The HumanCyc database contains 349 pathways, including 29 superpathways (supersets of many of the other 320 pathways in the database). Two hundred and thirty-eight of these pathways are confirmed, meaning they have ‘evidence glyphs’ indicating 50% or more of the reactions have some evidence of occurring in humans. All pathways in HumanCyc can be ‘zoomed-in’ to display chemical structures, EC numbers and protein names, similar to SMPDB. Similar to SMPDB, HumanCyc supports advanced text searches as well as sequence searches. HumanCyc’s metabolic pathways are well referenced and generally well described, although most descriptions are given in the context of bacterial or plant metabolism. The images in HumanCyc do not display organ data, cellular compartment data, cellular organelle information or protein complex information. Currently, HumanCyc does not have any disease pathways and it provides only three drug pathways. While HumanCyc does support the visual display of gene/protein/metabolite concentrations using its own ‘OmicsViewer’, the display is small and sometimes difficult to interpret—especially for metabolomics applications.
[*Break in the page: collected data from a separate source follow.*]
open NumberField NumberField.InfinitePlace Module Real

/-! ## §1. Elementary real inequalities -/

/-- The four-term binomial lower bound `1 + n x + n(n−1)/2 · x² + n(n−1)(n−2)/6 · x³ ≤ (1 + x)^n` for `x ≥ 0`
(all further binomial terms are non-negative). [cite: EsmondeMurty1999, Ex. 6.5.21 p. 93] -/
theorem one_add_pow_ge_four_terms {x : ℝ} (hx : 0 ≤ x) (n : ℕ) :
    1 + n * x + n * (n - 1) / 2 * x ^ 2 + n * (n - 1) * (n - 2) / 6 * x ^ 3 ≤ (1 + x) ^ n := by
  induction n with
  | zero => simp
  | succ k ih =>
    have h1 : 0 ≤ 1 + x := by linarith
    have hk3 : (0 : ℝ) ≤ k * (k - 1) * (k - 2) := by
      rcases Nat.lt_or_ge k 3 with hlt | hge
      · interval_cases k <;> norm_num
      · have h3 : (3 : ℝ) ≤ k := by exact_mod_cast hge
        have h1' : (0 : ℝ) ≤ k - 1 := by linarith
        have h2' : (0 : ℝ) ≤ k - 2 := by linarith
        positivity
    have hid : (1 + k * x + k * (k - 1) / 2 * x ^ 2 + k * (k - 1) * (k - 2) / 6 * x ^ 3) * (1 + x)
        = (1 + ((k + 1 : ℕ) : ℝ) * x + ((k + 1 : ℕ) : ℝ) * (((k + 1 : ℕ) : ℝ) - 1) / 2 * x ^ 2
          + ((k + 1 : ℕ) : ℝ) * (((k + 1 : ℕ) : ℝ) - 1) * (((k + 1 : ℕ) : ℝ) - 2) / 6 * x ^ 3)
          + k * (k - 1) * (k - 2) / 6 * x ^ 4 := by
      push_cast; ring
    have hx4 : 0 ≤ k * (k - 1) * (k - 2) / 6 * x ^ 4 := by positivity
    calc (1 : ℝ) + ((k + 1 : ℕ) : ℝ) * x + ((k + 1 : ℕ) : ℝ) * (((k + 1 : ℕ) : ℝ) - 1) / 2 * x ^ 2
          + ((k + 1 : ℕ) : ℝ) * (((k + 1 : ℕ) : ℝ) - 1) * (((k + 1 : ℕ) : ℝ) - 2) / 6 * x ^ 3
        ≤ (1 + k * x + k * (k - 1) / 2 * x ^ 2 + k * (k - 1) * (k - 2) / 6 * x ^ 3) * (1 + x) := by
          rw [hid]; linarith
      _ ≤ (1 + x) ^ k * (1 + x) := mul_le_mul_of_nonneg_right ih h1
      _ = (1 + x) ^ (k + 1) := (pow_succ _ _).symm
Unlike SMPDB, HumanCyc does not provide protein/metabolite lists for each pathway nor does it support chemical structure similarity searches.
The BioCarta database, with 360 pathways, is probably the most visually sophisticated database of the four pathway databases described here. Like SMPDB, not only most of its pathways depict cell, protein and chemical structure information, but also all of its pathways are well annotated with very detailed descriptions. BioCarta also contains a large number (>250) of protein signaling pathways and many other macromolecular interaction processes. However, BioCarta only has a modest number (55) of pathways that are devoted to small molecule metabolism and an even smaller number (<35) of pathways that are devoted to disease or drug action pathways. Very few of these disease or drug pathways overlap with those in SMPDB. As BioCarta is a community-annotated/generated database, its collection of pathways is somewhat haphazard and largely dependent on community interest. Likewise, BioCarta’s querying and display tools are very limited compared to most other pathway databases.